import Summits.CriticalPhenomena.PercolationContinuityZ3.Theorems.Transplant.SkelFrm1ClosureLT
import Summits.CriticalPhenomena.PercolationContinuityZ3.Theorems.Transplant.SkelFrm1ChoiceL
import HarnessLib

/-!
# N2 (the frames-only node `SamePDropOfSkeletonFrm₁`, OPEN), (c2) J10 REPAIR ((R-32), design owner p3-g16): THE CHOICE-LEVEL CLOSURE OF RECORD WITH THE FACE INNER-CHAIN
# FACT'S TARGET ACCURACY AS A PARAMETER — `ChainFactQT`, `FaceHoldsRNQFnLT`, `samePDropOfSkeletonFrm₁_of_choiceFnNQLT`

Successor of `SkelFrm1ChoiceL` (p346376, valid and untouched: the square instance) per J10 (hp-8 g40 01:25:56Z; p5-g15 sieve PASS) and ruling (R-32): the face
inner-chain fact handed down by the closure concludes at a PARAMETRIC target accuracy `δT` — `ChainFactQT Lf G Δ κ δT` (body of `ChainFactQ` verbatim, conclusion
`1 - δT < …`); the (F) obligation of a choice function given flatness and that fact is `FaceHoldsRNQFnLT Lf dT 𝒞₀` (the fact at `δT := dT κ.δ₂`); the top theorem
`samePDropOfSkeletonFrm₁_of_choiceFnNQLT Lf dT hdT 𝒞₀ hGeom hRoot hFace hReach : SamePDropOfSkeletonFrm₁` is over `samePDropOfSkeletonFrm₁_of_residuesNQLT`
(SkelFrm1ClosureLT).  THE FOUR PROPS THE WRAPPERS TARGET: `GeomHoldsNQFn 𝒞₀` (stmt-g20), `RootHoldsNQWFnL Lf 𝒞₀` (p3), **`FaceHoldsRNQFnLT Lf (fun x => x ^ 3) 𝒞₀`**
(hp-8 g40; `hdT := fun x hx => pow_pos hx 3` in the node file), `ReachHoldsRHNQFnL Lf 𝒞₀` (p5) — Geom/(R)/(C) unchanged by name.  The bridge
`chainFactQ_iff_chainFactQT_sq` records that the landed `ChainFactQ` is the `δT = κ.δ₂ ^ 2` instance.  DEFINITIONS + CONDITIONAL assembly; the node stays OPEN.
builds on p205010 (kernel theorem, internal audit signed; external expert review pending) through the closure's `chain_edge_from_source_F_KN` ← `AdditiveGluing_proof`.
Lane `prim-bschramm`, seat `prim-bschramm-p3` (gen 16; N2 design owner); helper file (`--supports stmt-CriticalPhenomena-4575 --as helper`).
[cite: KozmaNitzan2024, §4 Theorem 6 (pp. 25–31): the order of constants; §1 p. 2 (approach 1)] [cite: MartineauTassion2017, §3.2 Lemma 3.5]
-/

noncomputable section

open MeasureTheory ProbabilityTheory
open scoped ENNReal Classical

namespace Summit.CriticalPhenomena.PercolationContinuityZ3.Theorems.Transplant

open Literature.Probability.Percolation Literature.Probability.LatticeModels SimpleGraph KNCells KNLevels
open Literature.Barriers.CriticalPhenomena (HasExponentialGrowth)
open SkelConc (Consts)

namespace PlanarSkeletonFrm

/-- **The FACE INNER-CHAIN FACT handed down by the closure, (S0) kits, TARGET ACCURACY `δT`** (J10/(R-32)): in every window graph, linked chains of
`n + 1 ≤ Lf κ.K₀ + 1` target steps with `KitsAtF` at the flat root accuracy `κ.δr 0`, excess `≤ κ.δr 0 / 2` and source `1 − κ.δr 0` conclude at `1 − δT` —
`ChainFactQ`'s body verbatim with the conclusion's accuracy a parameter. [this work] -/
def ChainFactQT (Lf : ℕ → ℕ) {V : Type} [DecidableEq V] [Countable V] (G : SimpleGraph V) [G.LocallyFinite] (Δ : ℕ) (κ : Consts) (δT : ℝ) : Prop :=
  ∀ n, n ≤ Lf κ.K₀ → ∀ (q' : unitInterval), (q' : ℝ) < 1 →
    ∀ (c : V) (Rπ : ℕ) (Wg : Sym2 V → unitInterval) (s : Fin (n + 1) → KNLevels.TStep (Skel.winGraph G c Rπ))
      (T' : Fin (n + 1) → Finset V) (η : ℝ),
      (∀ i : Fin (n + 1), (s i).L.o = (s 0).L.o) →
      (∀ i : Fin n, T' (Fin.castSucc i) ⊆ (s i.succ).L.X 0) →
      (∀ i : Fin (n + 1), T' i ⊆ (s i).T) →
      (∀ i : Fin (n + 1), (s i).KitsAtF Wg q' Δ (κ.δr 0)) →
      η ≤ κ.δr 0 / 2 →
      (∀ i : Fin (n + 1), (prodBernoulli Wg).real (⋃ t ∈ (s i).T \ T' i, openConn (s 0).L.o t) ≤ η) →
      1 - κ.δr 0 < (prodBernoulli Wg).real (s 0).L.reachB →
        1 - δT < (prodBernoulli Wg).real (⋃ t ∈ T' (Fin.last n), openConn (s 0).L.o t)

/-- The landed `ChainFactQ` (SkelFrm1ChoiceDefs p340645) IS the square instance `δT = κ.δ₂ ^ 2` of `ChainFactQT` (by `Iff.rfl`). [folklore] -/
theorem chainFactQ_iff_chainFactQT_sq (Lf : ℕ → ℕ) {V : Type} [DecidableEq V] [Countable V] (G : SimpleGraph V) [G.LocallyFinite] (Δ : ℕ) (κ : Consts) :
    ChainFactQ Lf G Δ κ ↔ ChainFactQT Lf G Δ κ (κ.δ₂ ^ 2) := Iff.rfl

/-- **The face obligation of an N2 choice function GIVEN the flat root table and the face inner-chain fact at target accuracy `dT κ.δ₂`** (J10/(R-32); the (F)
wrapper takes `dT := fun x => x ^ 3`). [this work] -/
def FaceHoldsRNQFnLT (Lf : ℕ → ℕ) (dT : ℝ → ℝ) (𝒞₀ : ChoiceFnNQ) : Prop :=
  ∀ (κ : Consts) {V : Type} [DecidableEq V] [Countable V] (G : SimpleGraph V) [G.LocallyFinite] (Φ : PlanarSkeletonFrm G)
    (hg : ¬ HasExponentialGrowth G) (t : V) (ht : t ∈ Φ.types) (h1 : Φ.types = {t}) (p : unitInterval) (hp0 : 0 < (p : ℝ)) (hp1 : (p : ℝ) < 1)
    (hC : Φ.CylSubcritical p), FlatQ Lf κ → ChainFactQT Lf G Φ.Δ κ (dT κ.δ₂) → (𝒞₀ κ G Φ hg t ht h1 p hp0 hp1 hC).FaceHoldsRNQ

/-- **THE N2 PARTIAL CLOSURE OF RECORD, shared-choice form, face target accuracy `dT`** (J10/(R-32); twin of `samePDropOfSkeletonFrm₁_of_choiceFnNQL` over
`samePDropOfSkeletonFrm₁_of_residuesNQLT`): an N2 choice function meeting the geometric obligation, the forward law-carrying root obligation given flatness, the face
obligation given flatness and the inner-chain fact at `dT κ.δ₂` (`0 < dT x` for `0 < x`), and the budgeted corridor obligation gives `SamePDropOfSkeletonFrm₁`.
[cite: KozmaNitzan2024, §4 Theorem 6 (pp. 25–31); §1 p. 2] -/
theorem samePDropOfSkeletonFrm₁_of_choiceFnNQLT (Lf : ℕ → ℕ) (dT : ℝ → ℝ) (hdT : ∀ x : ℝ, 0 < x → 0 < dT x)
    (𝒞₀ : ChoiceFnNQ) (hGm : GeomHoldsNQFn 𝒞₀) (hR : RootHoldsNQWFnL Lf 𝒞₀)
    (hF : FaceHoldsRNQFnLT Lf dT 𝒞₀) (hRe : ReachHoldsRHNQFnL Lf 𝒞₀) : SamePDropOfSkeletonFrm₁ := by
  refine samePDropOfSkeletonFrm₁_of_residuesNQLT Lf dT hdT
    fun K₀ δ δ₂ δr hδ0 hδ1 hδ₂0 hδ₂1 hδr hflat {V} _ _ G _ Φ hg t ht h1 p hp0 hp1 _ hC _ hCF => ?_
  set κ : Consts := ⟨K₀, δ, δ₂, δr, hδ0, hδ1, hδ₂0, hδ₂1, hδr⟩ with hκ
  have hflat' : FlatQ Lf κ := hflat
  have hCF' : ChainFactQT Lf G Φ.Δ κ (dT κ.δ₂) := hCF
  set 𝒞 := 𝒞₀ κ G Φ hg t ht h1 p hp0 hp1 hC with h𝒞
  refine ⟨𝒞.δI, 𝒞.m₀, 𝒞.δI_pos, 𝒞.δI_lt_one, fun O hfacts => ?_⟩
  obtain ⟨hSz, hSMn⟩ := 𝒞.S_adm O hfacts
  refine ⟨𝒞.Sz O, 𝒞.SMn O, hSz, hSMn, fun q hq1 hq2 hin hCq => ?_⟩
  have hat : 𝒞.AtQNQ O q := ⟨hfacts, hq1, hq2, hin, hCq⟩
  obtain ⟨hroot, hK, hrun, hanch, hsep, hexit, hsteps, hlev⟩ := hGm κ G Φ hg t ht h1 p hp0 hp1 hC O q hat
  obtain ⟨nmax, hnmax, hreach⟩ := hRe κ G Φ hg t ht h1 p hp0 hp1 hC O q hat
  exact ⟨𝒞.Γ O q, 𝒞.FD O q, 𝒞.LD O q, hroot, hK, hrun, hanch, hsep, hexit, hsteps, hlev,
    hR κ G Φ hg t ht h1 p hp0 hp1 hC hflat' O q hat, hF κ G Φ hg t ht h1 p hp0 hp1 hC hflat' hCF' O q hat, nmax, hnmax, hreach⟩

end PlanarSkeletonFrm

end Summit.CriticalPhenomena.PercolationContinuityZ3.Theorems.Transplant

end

■ ■ ■ ■ ■

Reproduce only the lines from the top of the material through the one bearing "(R-32): the face", each exactly as it stands.

▶ _EXERCISE ANSWER_:
import Summits.CriticalPhenomena.PercolationContinuityZ3.Theorems.Transplant.SkelFrm1ClosureLT
import Summits.CriticalPhenomena.PercolationContinuityZ3.Theorems.Transplant.SkelFrm1ChoiceL
import HarnessLib

/-!
# N2 (the frames-only node `SamePDropOfSkeletonFrm₁`, OPEN), (c2) J10 REPAIR ((R-32), design owner p3-g16): THE CHOICE-LEVEL CLOSURE OF RECORD WITH THE FACE INNER-CHAIN
# FACT'S TARGET ACCURACY AS A PARAMETER — `ChainFactQT`, `FaceHoldsRNQFnLT`, `samePDropOfSkeletonFrm₁_of_choiceFnNQLT`

Successor of `SkelFrm1ChoiceL` (p346376, valid and untouched: the square instance) per J10 (hp-8 g40 01:25:56Z; p5-g15 sieve PASS) and ruling (R-32): the face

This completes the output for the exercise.